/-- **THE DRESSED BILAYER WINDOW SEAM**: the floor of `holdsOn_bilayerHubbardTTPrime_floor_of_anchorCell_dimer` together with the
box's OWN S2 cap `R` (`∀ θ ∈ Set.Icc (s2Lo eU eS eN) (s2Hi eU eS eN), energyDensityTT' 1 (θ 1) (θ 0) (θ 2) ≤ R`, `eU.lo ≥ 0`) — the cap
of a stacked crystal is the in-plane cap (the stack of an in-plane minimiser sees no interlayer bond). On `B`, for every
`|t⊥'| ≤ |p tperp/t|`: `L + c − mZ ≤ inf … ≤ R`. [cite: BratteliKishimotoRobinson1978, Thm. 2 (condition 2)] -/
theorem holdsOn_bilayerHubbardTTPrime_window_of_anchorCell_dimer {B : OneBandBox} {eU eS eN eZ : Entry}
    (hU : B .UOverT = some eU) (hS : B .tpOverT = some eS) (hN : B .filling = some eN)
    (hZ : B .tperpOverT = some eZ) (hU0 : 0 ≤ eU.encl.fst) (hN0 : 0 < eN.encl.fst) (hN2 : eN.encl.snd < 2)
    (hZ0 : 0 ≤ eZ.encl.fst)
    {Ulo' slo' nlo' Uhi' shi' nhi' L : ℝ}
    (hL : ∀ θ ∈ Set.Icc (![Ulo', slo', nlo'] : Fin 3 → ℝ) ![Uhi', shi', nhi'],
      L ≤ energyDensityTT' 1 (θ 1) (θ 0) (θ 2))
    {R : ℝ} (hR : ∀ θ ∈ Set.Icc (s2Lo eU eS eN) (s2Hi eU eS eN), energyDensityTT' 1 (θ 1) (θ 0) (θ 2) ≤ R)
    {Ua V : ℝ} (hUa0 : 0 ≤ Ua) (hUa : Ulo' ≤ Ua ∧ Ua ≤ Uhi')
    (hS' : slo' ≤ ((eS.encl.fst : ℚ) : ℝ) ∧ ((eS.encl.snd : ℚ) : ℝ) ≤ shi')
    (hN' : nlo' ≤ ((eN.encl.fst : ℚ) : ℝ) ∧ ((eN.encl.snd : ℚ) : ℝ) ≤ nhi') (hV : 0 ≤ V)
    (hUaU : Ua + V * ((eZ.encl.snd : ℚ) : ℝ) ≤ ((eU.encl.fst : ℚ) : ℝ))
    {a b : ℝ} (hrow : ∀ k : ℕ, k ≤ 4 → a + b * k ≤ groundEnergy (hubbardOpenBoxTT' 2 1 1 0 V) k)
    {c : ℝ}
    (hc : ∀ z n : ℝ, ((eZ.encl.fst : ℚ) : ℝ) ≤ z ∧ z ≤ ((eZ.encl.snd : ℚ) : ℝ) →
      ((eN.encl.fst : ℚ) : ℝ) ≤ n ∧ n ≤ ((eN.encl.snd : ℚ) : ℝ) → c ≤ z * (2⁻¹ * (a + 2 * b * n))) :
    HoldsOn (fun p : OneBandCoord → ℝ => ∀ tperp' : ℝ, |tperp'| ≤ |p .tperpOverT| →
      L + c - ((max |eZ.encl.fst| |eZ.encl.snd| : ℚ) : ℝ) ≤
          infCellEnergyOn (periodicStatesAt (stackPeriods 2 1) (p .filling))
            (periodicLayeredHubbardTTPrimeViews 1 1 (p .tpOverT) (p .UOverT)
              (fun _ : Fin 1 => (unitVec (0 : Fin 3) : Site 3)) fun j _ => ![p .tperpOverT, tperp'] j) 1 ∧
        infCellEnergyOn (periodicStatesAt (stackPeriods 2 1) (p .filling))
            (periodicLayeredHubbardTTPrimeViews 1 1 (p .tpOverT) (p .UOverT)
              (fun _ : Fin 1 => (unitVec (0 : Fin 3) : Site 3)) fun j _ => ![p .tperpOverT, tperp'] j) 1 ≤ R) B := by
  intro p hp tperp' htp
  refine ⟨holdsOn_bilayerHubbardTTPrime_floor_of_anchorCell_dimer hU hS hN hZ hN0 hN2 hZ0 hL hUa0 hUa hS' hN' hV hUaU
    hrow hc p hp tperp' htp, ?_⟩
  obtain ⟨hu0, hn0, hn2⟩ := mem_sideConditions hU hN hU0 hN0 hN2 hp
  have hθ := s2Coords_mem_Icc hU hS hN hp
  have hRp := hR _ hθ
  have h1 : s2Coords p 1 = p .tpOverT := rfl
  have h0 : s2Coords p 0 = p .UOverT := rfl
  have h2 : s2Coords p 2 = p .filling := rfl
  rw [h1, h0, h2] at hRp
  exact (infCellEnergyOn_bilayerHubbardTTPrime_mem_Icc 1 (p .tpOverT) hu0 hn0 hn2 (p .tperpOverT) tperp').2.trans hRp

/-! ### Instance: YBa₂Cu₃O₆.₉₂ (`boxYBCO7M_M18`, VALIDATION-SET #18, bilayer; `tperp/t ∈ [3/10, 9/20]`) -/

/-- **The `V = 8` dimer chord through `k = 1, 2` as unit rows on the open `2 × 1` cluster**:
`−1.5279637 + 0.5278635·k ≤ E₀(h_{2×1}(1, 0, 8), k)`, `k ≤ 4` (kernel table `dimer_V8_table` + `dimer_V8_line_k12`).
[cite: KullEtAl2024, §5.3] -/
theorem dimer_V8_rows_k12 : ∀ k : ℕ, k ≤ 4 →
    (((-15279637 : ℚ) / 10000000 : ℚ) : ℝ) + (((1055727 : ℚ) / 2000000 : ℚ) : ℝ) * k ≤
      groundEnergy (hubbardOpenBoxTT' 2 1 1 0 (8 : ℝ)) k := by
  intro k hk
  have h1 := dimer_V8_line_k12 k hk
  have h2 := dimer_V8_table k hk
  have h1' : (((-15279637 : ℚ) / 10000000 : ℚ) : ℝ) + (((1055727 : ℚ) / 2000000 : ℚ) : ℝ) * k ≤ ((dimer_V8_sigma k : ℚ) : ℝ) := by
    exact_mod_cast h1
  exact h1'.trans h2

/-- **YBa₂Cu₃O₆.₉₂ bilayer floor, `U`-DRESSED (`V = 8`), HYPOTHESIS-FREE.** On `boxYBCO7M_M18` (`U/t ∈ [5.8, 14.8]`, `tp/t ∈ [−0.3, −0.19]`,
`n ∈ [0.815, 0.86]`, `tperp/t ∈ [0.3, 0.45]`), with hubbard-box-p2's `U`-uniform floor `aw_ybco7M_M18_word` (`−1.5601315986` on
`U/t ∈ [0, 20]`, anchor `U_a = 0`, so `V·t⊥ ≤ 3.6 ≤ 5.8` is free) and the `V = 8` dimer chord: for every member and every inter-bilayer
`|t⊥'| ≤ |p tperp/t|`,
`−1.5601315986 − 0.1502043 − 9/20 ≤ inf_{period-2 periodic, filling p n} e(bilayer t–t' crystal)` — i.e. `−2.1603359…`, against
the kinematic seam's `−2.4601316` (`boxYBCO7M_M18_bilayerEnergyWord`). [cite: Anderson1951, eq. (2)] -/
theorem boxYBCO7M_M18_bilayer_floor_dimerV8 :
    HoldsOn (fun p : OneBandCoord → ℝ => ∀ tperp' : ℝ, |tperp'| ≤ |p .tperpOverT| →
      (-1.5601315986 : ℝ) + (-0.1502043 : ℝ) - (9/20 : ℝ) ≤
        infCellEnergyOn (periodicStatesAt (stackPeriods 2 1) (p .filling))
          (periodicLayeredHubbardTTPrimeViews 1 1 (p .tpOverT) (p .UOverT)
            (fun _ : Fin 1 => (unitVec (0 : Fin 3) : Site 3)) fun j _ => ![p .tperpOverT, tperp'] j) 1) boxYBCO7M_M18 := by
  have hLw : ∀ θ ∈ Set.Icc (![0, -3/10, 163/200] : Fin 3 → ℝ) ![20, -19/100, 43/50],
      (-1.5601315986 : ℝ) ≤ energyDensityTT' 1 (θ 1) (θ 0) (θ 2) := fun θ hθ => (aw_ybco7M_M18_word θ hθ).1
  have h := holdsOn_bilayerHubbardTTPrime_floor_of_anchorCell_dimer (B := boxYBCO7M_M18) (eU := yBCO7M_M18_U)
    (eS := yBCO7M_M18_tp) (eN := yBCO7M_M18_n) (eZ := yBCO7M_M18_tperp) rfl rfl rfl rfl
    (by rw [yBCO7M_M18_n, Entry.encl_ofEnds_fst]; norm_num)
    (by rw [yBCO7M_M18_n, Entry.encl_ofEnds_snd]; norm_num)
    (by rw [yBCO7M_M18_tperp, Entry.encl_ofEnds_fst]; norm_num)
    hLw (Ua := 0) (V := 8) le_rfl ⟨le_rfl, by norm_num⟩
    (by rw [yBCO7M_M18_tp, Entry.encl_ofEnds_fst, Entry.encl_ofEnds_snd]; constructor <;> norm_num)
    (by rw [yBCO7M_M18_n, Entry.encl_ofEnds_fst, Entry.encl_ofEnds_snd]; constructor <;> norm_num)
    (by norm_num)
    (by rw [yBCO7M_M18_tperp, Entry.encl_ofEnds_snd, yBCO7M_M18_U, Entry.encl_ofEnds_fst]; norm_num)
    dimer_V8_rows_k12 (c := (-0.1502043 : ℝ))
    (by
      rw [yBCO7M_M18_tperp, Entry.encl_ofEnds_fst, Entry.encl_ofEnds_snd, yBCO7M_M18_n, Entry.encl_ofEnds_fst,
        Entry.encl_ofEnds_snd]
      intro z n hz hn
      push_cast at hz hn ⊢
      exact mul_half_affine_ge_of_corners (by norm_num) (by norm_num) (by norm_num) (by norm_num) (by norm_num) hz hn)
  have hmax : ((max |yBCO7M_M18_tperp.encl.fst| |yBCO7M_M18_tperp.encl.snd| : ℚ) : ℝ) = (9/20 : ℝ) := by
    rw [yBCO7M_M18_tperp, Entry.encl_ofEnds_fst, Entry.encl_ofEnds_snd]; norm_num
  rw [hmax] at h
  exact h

What to do:
What you return should consist solely of the lines from the one containing "(by rw [yBCO7M_M18_n, Entry.encl_ofEnds_fst];" through the end of the entries above, reproduced exactly.

Exercise solution:
    (by rw [yBCO7M_M18_n, Entry.encl_ofEnds_fst]; norm_num)
    (by rw [yBCO7M_M18_n, Entry.encl_ofEnds_snd]; norm_num)
    (by rw [yBCO7M_M18_tperp, Entry.encl_ofEnds_fst]; norm_num)
    hLw (Ua := 0) (V := 8) le_rfl ⟨le_rfl, by norm_num⟩
    (by rw [yBCO7M_M18_tp, Entry.encl_ofEnds_fst, Entry.encl_ofEnds_snd]; constructor <;> norm_num)
    (by rw [yBCO7M_M18_n, Entry.encl_ofEnds_fst, Entry.encl_ofEnds_snd]; constructor <;> norm_num)
    (by norm_num)
    (by rw [yBCO7M_M18_tperp, Entry.encl_ofEnds_snd, yBCO7M_M18_U, Entry.encl_ofEnds_fst]; norm_num)
    dimer_V8_rows_k12 (c := (-0.1502043 : ℝ))
    (by
      rw [yBCO7M_M18_tperp, Entry.encl_ofEnds_fst, Entry.encl_ofEnds_snd, yBCO7M_M18_n, Entry.encl_ofEnds_fst,
        Entry.encl_ofEnds_snd]
      intro z n hz hn
      push_cast at hz hn ⊢
      exact mul_half_affine_ge_of_corners (by norm_num) (by norm_num) (by norm_num) (by norm_num) (by norm_num) hz hn)
  have hmax : ((max |yBCO7M_M18_tperp.encl.fst| |yBCO7M_M18_tperp.encl.snd| : ℚ) : ℝ) = (9/20 : ℝ) := by
    rw [yBCO7M_M18_tperp, Entry.encl_ofEnds_fst, Entry.encl_ofEnds_snd]; norm_num
  rw [hmax] at h
  exact h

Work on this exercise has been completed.